* _WHAT YOU WILL DO_: Look through the records and copy each line with the string "Simple" in it.

Collected data entries:
/-- Second time derivative of the standing wave: `−ν W` (for `ν ≥ 0`). -/
theorem iteratedDeriv_two_standingWave {ν : ℝ} (hν : 0 ≤ ν) (t : ℝ) (x : EuclideanSpace ℝ (Fin 3)) :
    iteratedDeriv 2 (fun r => standingWave ν r x) t =
      (-(ν * Real.cos (Real.sqrt ν * t)) * Real.sin (x 1)) • e0 := by
  rw [iteratedDeriv_succ, iteratedDeriv_one, deriv_standingWave]
  have h : HasDerivAt (fun s : ℝ => ((-(Real.sqrt ν * Real.sin (Real.sqrt ν * s))) * Real.sin (x 1)) • e0)
      (((-(Real.sqrt ν * (Real.sqrt ν * Real.cos (Real.sqrt ν * t)))) * Real.sin (x 1)) • e0) t :=
    (((hasDerivAt_sinMod ν t).const_mul (Real.sqrt ν)).neg.mul_const (Real.sin (x 1))).smul_const e0
  rw [h.deriv]
  congr 1
  have : Real.sqrt ν * Real.sqrt ν = ν := Real.mul_self_sqrt hν
  rw [← mul_assoc, this]

/-- The standing wave solves the Simple Wave equation `∂ₜ²W = νΔW`. -/
theorem standingWave_isWaveSolution {ν : ℝ} (hν : 0 ≤ ν) :
    Literature.Claims.NS.Tarver2016.IsWaveSolution ν (standingWave ν) := by
  intro t _ x
  rw [iteratedDeriv_two_standingWave hν]
  show _ = ν • (Δ (modeU (Real.cos (Real.sqrt ν * t)))) x
  rw [laplacian_modeU, smul_smul]
  congr 1
  ring

/-- At `t = 0` the standing wave is the datum `sin(x₁) e₀`. [folklore] -/
theorem standingWave_zero (ν : ℝ) : standingWave ν 0 = modeU 1 := by
  funext x; simp [standingWave]

/-- `∂ₜW(0) = 0` (one-sided derivative on `[0,∞)`). [folklore] -/
theorem derivWithin_standingWave_zero (ν : ℝ) (x : EuclideanSpace ℝ (Fin 3)) :
    derivWithin (fun s => standingWave ν s x) (Ici 0) 0 = 0 := by
  rw [(hasDerivAt_standingWave ν 0 x).hasDerivWithinAt.derivWithin (uniqueDiffOn_Ici 0 0 Set.self_mem_Ici)]
  simp

/-- A smooth-on-the-half-space pressure has differentiable time slices. [folklore] -/
theorem differentiable_slice {P : ℝ → EuclideanSpace ℝ (Fin 3) → ℝ} (hP : IsSmoothOnHalfSpace P)
    {t : ℝ} (ht : 0 ≤ t) : Differentiable ℝ (P t) := by
  have hmap : MapsTo (fun x : EuclideanSpace ℝ (Fin 3) => (t, x)) univ
      (Ici (0 : ℝ) ×ˢ (univ : Set (EuclideanSpace ℝ (Fin 3)))) := fun x _ => ⟨ht, mem_univ _⟩
  have hc : ContDiffOn ℝ ∞ (fun x : EuclideanSpace ℝ (Fin 3) => Function.uncurry P (t, x)) univ :=
    hP.comp (contDiff_prodMk_right t).contDiffOn hmap
  have : ContDiff ℝ ∞ (P t) := by
    simpa [Function.uncurry, contDiffOn_univ] using hc
  exact this.differentiable (by simp)

/-- Line derivative of a potential. [folklore] -/
theorem hasDerivAt_line {Q : EuclideanSpace ℝ (Fin 3) → ℝ} (hQ : Differentiable ℝ Q)
    (a v : EuclideanSpace ℝ (Fin 3)) (s : ℝ) :
    HasDerivAt (fun s : ℝ => Q (a + s • v)) ⟪gradient Q (a + s • v), v⟫ s := by
  have hl : HasDerivAt (fun s : ℝ => a + s • v) v s := by
    simpa using ((hasDerivAt_id s).smul_const v).const_add a
  have h : HasDerivAt (fun s : ℝ => Q (a + s • v)) (fderiv ℝ Q (a + s • v) v) s :=
    (hQ (a + s • v)).hasFDerivAt.comp_hasDerivAt s hl
  have e : fderiv ℝ Q (a + s • v) v = ⟪gradient Q (a + s • v), v⟫ := by
    rw [gradient, ← toDual_apply_apply, (toDual ℝ (EuclideanSpace ℝ (Fin 3))).apply_symm_apply]
  rwa [e] at h

/-- The obstruction: no differentiable `Q : ℝ³ → ℝ` has gradient `x ↦ (−ν sin x₁) e₀` when `ν ≠ 0`
(`∂₁` of the first component is `−ν cos x₁ ≢ 0 = ∂₀` of the second). -/
theorem no_potential {ν : ℝ} (hν : ν ≠ 0) {Q : EuclideanSpace ℝ (Fin 3) → ℝ} (hQ : Differentiable ℝ Q)
    (hgrad : ∀ x : EuclideanSpace ℝ (Fin 3), gradient Q x = (-(ν * Real.sin (x 1))) • e0) : False := by
  -- (i) `Q` is constant along `e₁`
  have hconst1 : ∀ (a : EuclideanSpace ℝ (Fin 3)) (s : ℝ), Q (a + s • bv 1) = Q a := by
    intro a s
    have hd : ∀ r : ℝ, deriv (fun r : ℝ => Q (a + r • bv 1)) r = 0 := fun r => by
      rw [(hasDerivAt_line hQ a (bv 1) r).deriv, hgrad]
      simp [e0, EuclideanSpace.inner_single_right]
    have hdiff : Differentiable ℝ (fun r : ℝ => Q (a + r • bv 1)) := fun r =>
      (hasDerivAt_line hQ a (bv 1) r).differentiableAt
    simpa using is_const_of_deriv_eq_zero hdiff hd s 0
  -- (ii) along `e₀`: `Q(a + s e₀) = Q(a) − ν sin(a₁) s`
  have hlin0 : ∀ (a : EuclideanSpace ℝ (Fin 3)) (s : ℝ), Q (a + s • bv 0) = Q a - ν * Real.sin (a 1) * s := by
    intro a s
    have hd : ∀ r : ℝ, deriv (fun r : ℝ => Q (a + r • bv 0) + ν * Real.sin (a 1) * r) r = 0 := fun r => by
      have h1 := hasDerivAt_line hQ a (bv 0) r
      have h2 : HasDerivAt (fun r : ℝ => ν * Real.sin (a 1) * r) (ν * Real.sin (a 1)) r := by
        simpa using (hasDerivAt_id r).const_mul (ν * Real.sin (a 1))
      have h12 : HasDerivAt (fun r : ℝ => Q (a + r • bv 0) + ν * Real.sin (a 1) * r)
          (⟪gradient Q (a + r • bv 0), bv 0⟫ + ν * Real.sin (a 1)) r := h1.add h2
      rw [h12.deriv, hgrad]
      simp [e0, EuclideanSpace.inner_single_right, inner_neg_left]
    have hdiff : Differentiable ℝ (fun r : ℝ => Q (a + r • bv 0) + ν * Real.sin (a 1) * r) := fun r =>
      ((hasDerivAt_line hQ a (bv 0) r).add
        (by simpa using (hasDerivAt_id r).const_mul (ν * Real.sin (a 1)))).differentiableAt
    have := is_const_of_deriv_eq_zero hdiff hd s 0
    simp at this
    linarith
  -- combine at `m = (π/2) e₁`
  set m : EuclideanSpace ℝ (Fin 3) := (Real.pi / 2) • bv 1 with hm
  have hm1 : Real.sin (m 1) = 1 := by simp [hm]
  have hA : Q (bv 0) = Q 0 := by
    have := hlin0 0 1
    simpa using this
  have hB : Q (m + bv 0) = Q m - ν := by
    have := hlin0 m 1
    rw [hm1] at this
    simpa using this
  have hC : Q (m + bv 0) = Q (bv 0) := by
    have := hconst1 (bv 0) (Real.pi / 2)
    rw [← hm] at this
    simpa [add_comm] using this
  have hD : Q m = Q 0 := by
    have := hconst1 0 (Real.pi / 2)
    rw [← hm] at this
    simpa using this
  exact hν (by linarith [hA, hB, hC, hD])

/-- **KILL (face 1): `¬ WaveGivesNSAbs`.** The standing shear wave is a smooth global solution of the
Simple Wave equation issued from the smooth divergence-free datum `sin(x₁) e₀` with `∂ₜW(0) = 0`, but it
is not a Navier–Stokes velocity for any pressure: at `t = 0` the momentum equation would force
`∇p(0,·) = νΔW − ∂ₜW − (W·∇)W = −ν sin(x₁) e₀`, which is not a gradient. -/
theorem not_WaveGivesNSAbs : ¬ Literature.Claims.NS.Tarver2016.WaveGivesNSAbs := by
  intro h
  have hν : (0 : ℝ) < 1 := one_pos
  obtain ⟨p, hp, hns⟩ := h 1 (modeU 1) (standingWave 1) hν (contDiff_modeU 1) (isDivFree_modeU 1)
    (standingWave_smooth 1) (standingWave_isWaveSolution zero_le_one) (standingWave_zero 1)
    (derivWithin_standingWave_zero 1)
  have hQ : Differentiable ℝ (p 0) := differentiable_slice hp le_rfl
  refine no_potential one_ne_zero hQ fun x => ?_
  have hmom := hns.momentum 0 le_rfl x
  rw [derivWithin_standingWave_zero 1 x] at hmom
  have hconv : fderiv ℝ (standingWave 1 0) x (standingWave 1 0 x) = 0 := by
    rw [standingWave_zero]; exact convective_modeU 1 1 x
  have hlap : (Δ (standingWave 1 0)) x = (-(Real.sin (x 1))) • e0 := by
    rw [standingWave_zero, laplacian_modeU]; simp
  rw [hconv, hlap] at hmom
  -- hmom : 0 + 0 = 1 • (−sin x₁) e₀ − ∇p + 0
  have : gradient (p 0) x = (-(Real.sin (x 1))) • e0 := by
    have h' := hmom
    simp only [Pi.zero_apply, add_zero, one_smul] at h'
    -- h' : 0 = -(sin) • e0 - gradient (p 0) x
    exact (sub_eq_zero.mp h'.symm).symm
  simpa using this

/-! ## Face 2: `¬ NSIsWave` — the heat shear -/

/-- The heat shear `u(t, x) = e^{−νt} sin(x₁) e₀` (an exact Navier–Stokes solution with `p ≡ 0`). -/
def heatShear (ν : ℝ) : ℝ → EuclideanSpace ℝ (Fin 3) → EuclideanSpace ℝ (Fin 3) :=
  fun t x => modeU (Real.exp (-ν * t)) x

/-- `d/ds e^{−νs} = −ν e^{−νs}`. [folklore] -/
theorem hasDerivAt_expMod (ν s : ℝ) :
    HasDerivAt (fun r : ℝ => Real.exp (-ν * r)) (-ν * Real.exp (-ν * s)) s := by
  have h1 : HasDerivAt (fun r : ℝ => -ν * r) (-ν) s := by
    simpa using (hasDerivAt_id s).const_mul (-ν)
  have h2 : HasDerivAt (fun r : ℝ => Real.exp (-ν * r)) (Real.exp (-ν * s) * -ν) s :=
    (Real.hasDerivAt_exp _).comp s h1
  convert h2 using 1
  ring

/-- The heat shear is smooth on the closed half-space. [folklore] -/
theorem heatShear_smooth (ν : ℝ) : IsSmoothOnHalfSpace (heatShear ν) :=
  smooth_modulated (Real.contDiff_exp.comp (contDiff_const.mul contDiff_id))

/-- Time derivative of the heat shear. [folklore] -/
theorem hasDerivAt_heatShear (ν s : ℝ) (x : EuclideanSpace ℝ (Fin 3)) :
    HasDerivAt (fun r => heatShear ν r x) ((-ν * Real.exp (-ν * s) * Real.sin (x 1)) • e0) s :=
  hasDerivAt_modulated (hasDerivAt_expMod ν s) x

/-- The time derivative of the heat shear as a function. [folklore] -/
theorem deriv_heatShear (ν : ℝ) (x : EuclideanSpace ℝ (Fin 3)) :
    deriv (fun r => heatShear ν r x) = fun s => ((-ν * Real.exp (-ν * s)) * Real.sin (x 1)) • e0 :=
  funext fun s => (hasDerivAt_heatShear ν s x).deriv

/-- Second time derivative of the heat shear: `ν² u`. [folklore] -/
theorem iteratedDeriv_two_heatShear (ν t : ℝ) (x : EuclideanSpace ℝ (Fin 3)) :
    iteratedDeriv 2 (fun r => heatShear ν r x) t = (ν ^ 2 * Real.exp (-ν * t) * Real.sin (x 1)) • e0 := by
  rw [iteratedDeriv_succ, iteratedDeriv_one, deriv_heatShear]
  have h : HasDerivAt (fun s : ℝ => ((-ν * Real.exp (-ν * s)) * Real.sin (x 1)) • e0)
      (((-ν * (-ν * Real.exp (-ν * t))) * Real.sin (x 1)) • e0) t :=
    (((hasDerivAt_expMod ν t).const_mul (-ν)).mul_const (Real.sin (x 1))).smul_const e0
  rw [h.deriv]
  congr 1
  ring
import Summits.NavierStokesRegularity.NavierStokesRegularity.Theorems.PalasekTowerBreakdownEpisodeBaseStrainSliceH2Tools
import Literature.Analysis.FluidPDE.AncientMildWeak

/-!
# The strain-currency door at the `H²` level, II: the slice inequality (time-free)

Cell `ns-blowup`, seat `ns-palasek-19179-p2` (g6; holder-of-record lineage of crux
stmt-NavierStokesRegularity-19179 `EpisodeBase`, route `PalasekTowerBreakdown`; `--supports
stmt-NavierStokesRegularity-19179`). Support for the stub `stub_strain_door : StrainDoor` of the strategist line
`Cruxes/EpisodeBase/Lines/straindoor.lean` (cstrat-19179, v2). LABEL: E–C analysis (KERNEL: theorems only; no
definition, no named fact, no `sorry`; register-free). WHAT THIS IS NOT: not Navier–Stokes evidence — a slice
inequality for given fields; no flow, run, design, certificate or blow-up is exhibited or asserted; it does NOT prove
`StrainDoor`.

THE STATEMENT (`neg_sum_integral_inner_fderiv_rhs_laplacian_le`). Slices as in the `H¹` file
(`…StrainSliceH1`): `u` reference (bounded derivatives, divergence free, strain majorant `σ`, `‖D(Du)‖ ≤ σ₂`,
`‖D(D(∂ₗu))‖ ≤ σ₃`), `W` the divergence-free smooth `L²` difference with the GRADIENT sup bound `‖DW‖ ≤ m₁` (the
second bootstrap quantity), `π`, `r` smooth `L²`, `A = ΔW − [(W·∇)u + (u·∇)W + (W·∇)W] − ∇π − r`. With `Vₗ = ∂ₗW`,
`D₁ = ∑ₗ∫‖Vₗ‖²`, `H = ∑ₗ∑ₖ∫‖∂ₖVₗ‖²`, `D₃ = ∑ₗ∫‖ΔVₗ‖²`:

  `−∑ₗ ∫⟪∂ₗA, ΔVₗ⟫ ≤ −D₃ + 3σ H + σ₂(∫‖DW‖∑∑‖∂ₖVₗ‖ + ∑ₗ∫‖Vₗ‖∑ₖ‖∂ₖVₗ‖ + ∑∑∫‖∂ₖW‖‖∂ₖVₗ‖) + σ₃ ∑∑∫‖W‖‖∂ₖVₗ‖`
  `  + m₁ (H + √D₁ √D₃) + √(∑∑∫‖∂ₖ∂ₗr‖²) √H`

— the `H²`-level formal derivative bound `½ d/dt H = −∑ₗ∫⟪∂ₗ∂ₜW, ΔVₗ⟫` of the door (card's top rate `6σ` after
doubling): dissipation `−D₃` (`∂ₗΔ = Δ∂ₗ`); transport (Part III, `2σ`) and stretching (Part IV, `σ`); the cubic term
`∂ₗ[(W·∇)W] = (Vₗ·∇)W + (W·∇)Vₗ` costs `m₁√D₁√D₃` (Cauchy–Schwarz) plus `m₁H` (transport of `Vₗ` by the divergence-free
`W`, Part I with the strain of `W` bounded by `m₁`); the pressure term vanishes (`ΔVₗ` divergence free); the residual by
Green's identity and a double Cauchy–Schwarz.

References: P. Constantin, C. Foias, *Navier–Stokes Equations*, 1988, Ch. 10 [cite: ConstantinFoiasNSE1988, Ch. 10 Thm. 10.2];
M. Dashti, J. C. Robinson, SIAM J. Numer. Anal. 46 (2008), Thm. 5 [cite: DashtiRobinson2008, Thm. 5].
-/

noncomputable section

* _RESPONSE TO THIS TASK_:
/-- The standing wave solves the Simple Wave equation `∂ₜ²W = νΔW`. -/
Simple Wave equation issued from the smooth divergence-free datum `sin(x₁) e₀` with `∂ₜW(0) = 0`, but it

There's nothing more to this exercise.